## [EXTRACTED DATA]
import Summits.BirchSwinnertonDyer.BirchSwinnertonDyer.Theorems.CountingDoorF2AtThreeSchneiderOnDoorSubfamilyDivisionValues
import Literature.NumberTheory.EllipticCurves.CanonicalPAdicHeightFormalGroupValueProofs
import HarnessLib

/-!
# BirchSwinnertonDyer / CountingDoorF2AtThree — crux I4loc `SchneiderOnDoorSubfamily`
# (stmt-BirchSwinnertonDyer-19682), line `valuation-class-at-three` (v3): the CROSS TERM
# `⟨2P₁ + 3P₂, 2P₁ + 3P₂⟩ ∈ 3ℤ₃` for every type-∅ member of the door class

Helper file (`--supports stmt-BirchSwinnertonDyer-19682 --as helper`; cell bsd-rank2, seat
cd-valclass-denom; PARTITION: none — r_an ≥ 2, summit axis S0). The v3 skeleton
(`Cruxes/SchneiderOnDoorSubfamily/Lines/valuation_class_at_three.lean`, seat cd-valclass-digits) asks, in
its load-bearing `stub_heightDigits`, for every member `a` of the chosen subfamily and every canonical
`3`-adic height datum `Dh` on `a.curve`, besides the two first digits, the bound

  `‖Dh.pairing (2 • P₁ + 3 • P₂) (2 • P₁ + 3 • P₂)‖ ≤ 3⁻¹`.

This file proves that third conjunct for EVERY type-∅ member of the door class `a ≡ (1, 0, 1, 0) (mod 3)`
(in particular for the certificate class `(7, 0, 4, 0) mod 9`): `3 ∣ ψ₂(P₁)` and `3 ∣ ψ₃(P₂)`
(`params_three_dvd_ψ_two_markedPoint₁`, `params_three_dvd_ψ_three_markedPoint₂`) put `2P₁` and `3P₂`, hence
their sum, in `E(ℚ) ∩ E₁(ℚ₃)` (`WeierstrassCurve.kernelOfReductionAt`, a subgroup), where the canonical height
is `3ℤ₃`-valued on a type-∅ model (`norm_pairing_self_le_inv_of_mem_kernelOfReductionAt`, Mazur–Tate 1983
§3.3 integrality for an integral equation all of whose rational points reduce non-singularly).

B1 honesty: local algebra and the definition of the canonical height; nothing here mentions a Selmer group,
an `L`-value or an analytic rank.

References: Mazur–Tate 1983 §3.3 [MazurTate1983Biext]; Mazur–Stein–Tate 2006 §1 [MazurSteinTate2006];
Silverman *AEC* VII.2, Ex. 3.7 [SilvermanAEC2009].
-/

-- the summit namespace `Summit.BirchSwinnertonDyer.BirchSwinnertonDyer.Theorems` repeats a component by design
-- (single-conjunct summit, CONVENTIONS §1), which the `dupNamespace` linter would flag on every declaration.
set_option linter.dupNamespace false

noncomputable section

open scoped Classical
open WeierstrassCurve Literature.NumberTheory.EllipticCurves
  Literature.NumberTheory.EllipticCurves.BhargavaHo2022

namespace Summit.BirchSwinnertonDyer.BirchSwinnertonDyer.Theorems

variable (a : Params)

/-- `a.curve` is a `ℤ`-integral equation (it IS the base change of `a.curveInt`); a `Prop`-valued class, so
this term can be supplied wherever the instance is wanted. [cite: BhargavaHo2022, §1 (definition of F₂)] -/
theorem params_isIntegral_curve : a.curve.IsIntegral ℤ := ⟨a.curveInt, rfl⟩

/-- **The canonical height is `pℤ_p`-valued on `E_a(ℚ) ∩ E₁(ℚ_p)` for a type-∅ member** (`p ≥ 3`, `Dh`
canonical): `‖Dh.pairing Q Q‖ ≤ p⁻¹` for every rational point `Q` reducing to `O` modulo `p`.
[cite: MazurTate1983Biext, §3.3 (display after (3.3.4)) and (4.4) Prop.] -/
theorem params_norm_pairing_self_le_inv_of_mem_kernel (p : ℕ) [Fact p.Prime] (hp3 : 3 ≤ p)
    (hΔ : ∀ ℓ : ℕ, ℓ.Prime → ¬ (ℓ : ℤ) ^ 2 ∣ a.curveInt.Δ) {Dh : PAdicHeightData a.curve p}
    (hDh : Dh.IsCanonical) (Q : a.curve.toAffine.Point)
    (hQ : haveI := params_isIntegral_curve a; Q ∈ a.curve.kernelOfReductionAt p) :
    ‖Dh.pairing Q Q‖ ≤ (p : ℝ)⁻¹ :=
  a.curveInt.norm_pairing_self_le_inv_of_mem_kernelOfReductionAt p hp3 hΔ hDh Q hQ

variable {a}

/-- **`n • P₁ ∈ E₁(ℚ_p)` as soon as `p ∣ ψₙ(P₁)`** (type ∅ at `p`, i.e. `p² ∤ Δ(a)`; `n • P₁ = O` is allowed).
[cite: SilvermanAEC2009, Exercise 3.7(d)] -/
theorem params_zsmul_markedPoint₁_mem_kernel (p : ℕ) [Fact p.Prime] (hΔ : ¬ (p : ℤ) ^ 2 ∣ a.curveInt.Δ)
    (h : a.IsMember) {n : ℤ} (hp : (p : ℤ) ∣ (a.curveInt.ψ n).evalEval a.a₂ 0) :
    haveI := params_isIntegral_curve a
    n • a.markedPoint₁ h ∈ a.curve.kernelOfReductionAt p := by
  obtain ⟨h', e'⟩ := params_markedPoint₁_eq_some_intCast h
  rw [e']
  exact a.curveInt.zsmul_some_mem_kernelOfReductionAt_of_dvd_ψ p h'
    (a.curveInt.hasNonsingularReductionAt_of_not_sq_dvd_Δ p hΔ h') hp

/-- **`n • P₂ ∈ E₁(ℚ_p)` as soon as `p ∣ ψₙ(P₂)`.** [cite: SilvermanAEC2009, Exercise 3.7(d)] -/
theorem params_zsmul_markedPoint₂_mem_kernel (p : ℕ) [Fact p.Prime] (hΔ : ¬ (p : ℤ) ^ 2 ∣ a.curveInt.Δ)
    (h : a.IsMember) {n : ℤ} (hp : (p : ℤ) ∣ (a.curveInt.ψ n).evalEval a.a₂' 0) :
    haveI := params_isIntegral_curve a
    n • a.markedPoint₂ h ∈ a.curve.kernelOfReductionAt p := by
  obtain ⟨h', e'⟩ := params_markedPoint₂_eq_some_intCast h
  rw [e']
  exact a.curveInt.zsmul_some_mem_kernelOfReductionAt_of_dvd_ψ p h'
    (a.curveInt.hasNonsingularReductionAt_of_not_sq_dvd_Δ p hΔ h') hp

/-- **On the door class `a ≡ (1, 0, 1, 0) (mod 3)`, `2 • P₁ + 3 • P₂ ∈ E₁(ℚ₃)`** (`P̃₁` has order `2`, `P̃₂`
order `3` on `y² + xy = x³ − x` over `𝔽₃`; type ∅ at `3`). [cite: SilvermanAEC2009, VII.2.2] -/
theorem params_crossTerm_mem_kernel (hΔ : ¬ (3 : ℤ) ^ 2 ∣ a.curveInt.Δ) (h : a.IsMember)
    (h₁ : (a.a₁ : ZMod 3) = 1) (h₂ : (a.a₂ : ZMod 3) = 0) (h₂' : (a.a₂' : ZMod 3) = 1)
    (h₃ : (a.a₃ : ZMod 3) = 0) :
    haveI := params_isIntegral_curve a
    2 • a.markedPoint₁ h + 3 • a.markedPoint₂ h ∈ a.curve.kernelOfReductionAt 3 := by
  haveI := params_isIntegral_curve a
  have hd₂ : (3 : ℤ) ∣ a.a₂ := by exact_mod_cast (ZMod.intCast_zmod_eq_zero_iff_dvd a.a₂ 3).mp h₂
  have hd₃ : (3 : ℤ) ∣ a.a₃ := by exact_mod_cast (ZMod.intCast_zmod_eq_zero_iff_dvd a.a₃ 3).mp h₃
  have m₁ := params_zsmul_markedPoint₁_mem_kernel 3 (by exact_mod_cast hΔ) h (n := 2)
    (by exact_mod_cast params_three_dvd_ψ_two_markedPoint₁ a hd₂ hd₃)
  have m₂ := params_zsmul_markedPoint₂_mem_kernel 3 (by exact_mod_cast hΔ) h (n := 3)
    (by exact_mod_cast params_three_dvd_ψ_three_markedPoint₂ a h₁ h₂ h₂' h₃)
  rw [params_nsmul_eq_zsmul, params_nsmul_eq_zsmul]
  exact AddSubgroup.add_mem _ (by exact_mod_cast m₁) (by exact_mod_cast m₂)

/-- **THE CROSS TERM of `stub_heightDigits` (v3), for every member.** For a type-∅ member `a` of `F₂` on
the door class `a ≡ (1, 0, 1, 0) (mod 3)` (in particular on the certificate class `(7, 0, 4, 0) mod 9`) and
every CANONICAL `3`-adic height datum `Dh` on `a.curve`:
`‖Dh.pairing (2 • P₁ + 3 • P₂) (2 • P₁ + 3 • P₂)‖ ≤ 3⁻¹`.
[cite: MazurTate1983Biext, §3.3 (display after (3.3.4)) and (4.4) Prop.] -/
theorem params_norm_pairing_crossTerm_le (hΔ : ∀ ℓ : ℕ, ℓ.Prime → ¬ (ℓ : ℤ) ^ 2 ∣ a.curveInt.Δ)
    (h : a.IsMember) (h₁ : (a.a₁ : ZMod 3) = 1) (h₂ : (a.a₂ : ZMod 3) = 0) (h₂' : (a.a₂' : ZMod 3) = 1)
    (h₃ : (a.a₃ : ZMod 3) = 0) {Dh : PAdicHeightData a.curve 3} (hDh : Dh.IsCanonical) :
    ‖Dh.pairing (2 • a.markedPoint₁ h + 3 • a.markedPoint₂ h)
        (2 • a.markedPoint₁ h + 3 • a.markedPoint₂ h)‖ ≤ (3 : ℝ)⁻¹ := by
  have := params_norm_pairing_self_le_inv_of_mem_kernel a 3 le_rfl hΔ hDh _
    (params_crossTerm_mem_kernel (hΔ 3 (by norm_num)) h h₁ h₂ h₂' h₃)
  exact_mod_cast this

end Summit.BirchSwinnertonDyer.BirchSwinnertonDyer.Theorems

end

## [ABOUT THIS TASK]
Restate word for word the lines in the material above from the one with "Literature.NumberTheory.EllipticCurves.BhargavaHo2022" to the one with "(a.curveInt.ψ n).evalEval a.a₂'"; both of those lines count, and nothing else does.

## [EXERCISE ANSWER]
  Literature.NumberTheory.EllipticCurves.BhargavaHo2022

namespace Summit.BirchSwinnertonDyer.BirchSwinnertonDyer.Theorems

variable (a : Params)

/-- `a.curve` is a `ℤ`-integral equation (it IS the base change of `a.curveInt`); a `Prop`-valued class, so
this term can be supplied wherever the instance is wanted. [cite: BhargavaHo2022, §1 (definition of F₂)] -/
theorem params_isIntegral_curve : a.curve.IsIntegral ℤ := ⟨a.curveInt, rfl⟩

/-- **The canonical height is `pℤ_p`-valued on `E_a(ℚ) ∩ E₁(ℚ_p)` for a type-∅ member** (`p ≥ 3`, `Dh`
canonical): `‖Dh.pairing Q Q‖ ≤ p⁻¹` for every rational point `Q` reducing to `O` modulo `p`.
[cite: MazurTate1983Biext, §3.3 (display after (3.3.4)) and (4.4) Prop.] -/
theorem params_norm_pairing_self_le_inv_of_mem_kernel (p : ℕ) [Fact p.Prime] (hp3 : 3 ≤ p)
    (hΔ : ∀ ℓ : ℕ, ℓ.Prime → ¬ (ℓ : ℤ) ^ 2 ∣ a.curveInt.Δ) {Dh : PAdicHeightData a.curve p}
    (hDh : Dh.IsCanonical) (Q : a.curve.toAffine.Point)
    (hQ : haveI := params_isIntegral_curve a; Q ∈ a.curve.kernelOfReductionAt p) :
    ‖Dh.pairing Q Q‖ ≤ (p : ℝ)⁻¹ :=
  a.curveInt.norm_pairing_self_le_inv_of_mem_kernelOfReductionAt p hp3 hΔ hDh Q hQ

variable {a}

/-- **`n • P₁ ∈ E₁(ℚ_p)` as soon as `p ∣ ψₙ(P₁)`** (type ∅ at `p`, i.e. `p² ∤ Δ(a)`; `n • P₁ = O` is allowed).
[cite: SilvermanAEC2009, Exercise 3.7(d)] -/
theorem params_zsmul_markedPoint₁_mem_kernel (p : ℕ) [Fact p.Prime] (hΔ : ¬ (p : ℤ) ^ 2 ∣ a.curveInt.Δ)
    (h : a.IsMember) {n : ℤ} (hp : (p : ℤ) ∣ (a.curveInt.ψ n).evalEval a.a₂ 0) :
    haveI := params_isIntegral_curve a
    n • a.markedPoint₁ h ∈ a.curve.kernelOfReductionAt p := by
  obtain ⟨h', e'⟩ := params_markedPoint₁_eq_some_intCast h
  rw [e']
  exact a.curveInt.zsmul_some_mem_kernelOfReductionAt_of_dvd_ψ p h'
    (a.curveInt.hasNonsingularReductionAt_of_not_sq_dvd_Δ p hΔ h') hp

/-- **`n • P₂ ∈ E₁(ℚ_p)` as soon as `p ∣ ψₙ(P₂)`.** [cite: SilvermanAEC2009, Exercise 3.7(d)] -/
theorem params_zsmul_markedPoint₂_mem_kernel (p : ℕ) [Fact p.Prime] (hΔ : ¬ (p : ℤ) ^ 2 ∣ a.curveInt.Δ)
    (h : a.IsMember) {n : ℤ} (hp : (p : ℤ) ∣ (a.curveInt.ψ n).evalEval a.a₂' 0) :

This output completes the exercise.